Cost: High - every time I’ve used an automated test software there has been a high maintenance cost and even simple tests have been difficult to get reliably passing on all browsers. Because webdriver has bugs, selenium has bugs, chrome driver has bugs and the browser has bugs they seem to all combine to make an environment that can be quite challenging. I believe it is quite important to know the cost benefit you are getting - so look at how much maintenance time the tests are taking up from developers, compare it to the amount of time it would take to manually regression test and see how many releases it will take to break even. Use this as a guide to help determine the tests most economical to automate.

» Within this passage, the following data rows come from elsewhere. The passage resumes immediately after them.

end Blocks

/-! ## The registered stub -/

/-- **Stub 2 (`stub_symplecticFormFp`).**  `p` odd; `σ, σ'` irreducible, NON-CONJUGATE, with
`det σ = det σ' = ε̄⁻¹` (`DetCond`); `ρb` an `𝔽_p`-model of `σ ⊕ σ'` (`IsModelOf`).  Then `ρb` is
SYMPLECTIC with multiplier `ε̄⁻¹` over `𝔽_p`: some alternating `J ∈ M₄(𝔽_p)` with `det J` a unit has
`ρb(g)ᵀ J ρb(g) = ε̄(g)⁻¹ J` (`IsSymplecticWithMultiplierFun`, verbatim the first clause of LTWS
`Switchable`).  Proof: `exists_isAltInv_det_ne_zero` with `K₀ = 𝔽_p`, `φ = ZMod.castHom`, `M₀ = ρb`,
`c = ε̄⁻¹`. [cite: BoxerEtAl2021, §2.1 (GSp₄ and its similitude); Isaacs1976, Cor. 9.22] -/
theorem stub_symplecticFormFp :
    ∀ (p : ℕ) [Fact p.Prime], p ≠ 2 → ∀ (k : Type) [Field k] [CharP k p] [IsAlgClosed k]
      [TopologicalSpace k] [DiscreteTopology k] (σ σ' : FramedGaloisRep ℚ k 2)
      (ρb : FramedGaloisRep ℚ (ZMod p) 4),
      σ.toGaloisRep.IsIrreducible → σ'.toGaloisRep.IsIrreducible →
      DetCond p σ σ' → NonConj σ σ' → IsModelOf ρb σ σ' →
      ρb.IsSymplecticWithMultiplierFun (fun g => (((epsBar p g)⁻¹ : (ZMod p)ˣ) : ZMod p)) := by
  intro p _ hp k _ _ _ _ _ σ σ' ρb hirr hirr' hdet hnc hmodel
  obtain ⟨h, hh⟩ := hmodel
  have h2 : (2 : k) ≠ 0 := two_ne_zero_of_charP_ne_two k p hp
  set φ : ZMod p →+* k := ZMod.castHom (dvd_refl p) k
  set c : Field.absoluteGaloisGroup ℚ → ZMod p := fun g => (((epsBar p g)⁻¹ : (ZMod p)ˣ) : ZMod p)
  have hval : ∀ {τ : FramedGaloisRep ℚ k 2} {g : Field.absoluteGaloisGroup ℚ},
      FramedRep.det τ g = (Units.map φ.toMonoidHom (epsBar p g))⁻¹ → (τ g).val.det = φ (c g) :=
    fun {τ g} e1 => by
    have e2 := congr_arg Units.val e1
    rw [← map_inv, Units.coe_map, FramedRep.det_apply, Matrix.GeneralLinearGroup.val_det_apply] at e2
    exact e2
  obtain ⟨J₀, hJ₀, hJ₀det⟩ := exists_isAltInv_det_ne_zero φ h2 σ σ' hirr' hnc (fun g => (ρb g).val)
    c (fun g => hval (hdet g).1) (fun g => hval ((hdet g).2.trans (hdet g).1)) h
    (fun g => by rw [← hh g]; rfl)
  exact ⟨J₀, hJ₀.1, isUnit_iff_ne_zero.mpr hJ₀det, hJ₀.2⟩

Other things to take into account

Writing tests afterwards

It is tempting to say that tests can be written afterwards, when things have died down. However, in my experience, that will not happen and tests will never get written. Once a feature is developed it takes great self control to go back and write tests. The developer/project manager/business owner will all not get anything out of writing tests - no new features, little satisfaction and all it takes is for one of them to want to spend the time/money somewhere more visible and it will not happen. Once the correct level of tests is established a lead developer should block merges until those merge requests have tests.

You could say that tests could be written before any refactoring is done - but it defeats the point a little, since it may not be the original author writing them or it may be too long since they did the original work, so the tests may not be as effective.

Test Driven Development

Some developers prefer to write the tests first (usually more focussed on unit tests) and then implement the code to satisfy those tests. This approach, known as TDD can be beneficial (and economical if you have decided that unit tests should be written anyway). It ensures the tests are being written and it can help some developers develop quicker by giving a focus to their work, by providing a framework for how a feature should be implemented and keeping the developer on track - some developers argue it can be quicker than not writing tests at all - I think that depends on the developer, but regardless, its a very useful process for any developer as it is rare to not need any unit tests.

Web Projects

It is my experience that web applications in particular are more likely to require automated testing. I think this is because of a few factors. Firstly, if you are using JavaScript directly then its type freedom and global variables can make it more likely to accidentally effect areas other than the one you are working (using a linting tool or writing your code in TypeScript can help prevent this as well). Secondly, there is a trend to use a number of open source libraries and the quality of these libraries may not match your application - they are dependencies which you may need to upgrade, which might mean you effectively need to regression test your whole application in multiple browsers every time you upgrade. Thirdly you are writing for multiple environments - think of this akin to writing an application that needs to work on Linux, Apple and Windows operating systems. You have a framework that means theoretically it should work on all browsers, but particularly in complex applications you frequently come across bugs or missing features on one browser you need to work-around. Lastly, there is a tendency to think that because you are in control of upgrading users (no need to get them to download a new version), that this means you can release often - but releasing often puts a strain on manual regression testing which can only be fully combatted with automated testing.

Summary

If you are managing an IT project it can be tempting to think of automated tests as an unnecessary expense - but if your project matches the factors above, you may be increasing the cost in the long term (on testers and paying for mistakes) and also making your project a less desirable one to work on in the future (an important factor if it is difficult to get good staff).

Given the cost of automated testing, it is important that you understand and acknowledge the required level of testing in each area and aim for a good balance that is providing you the benefits.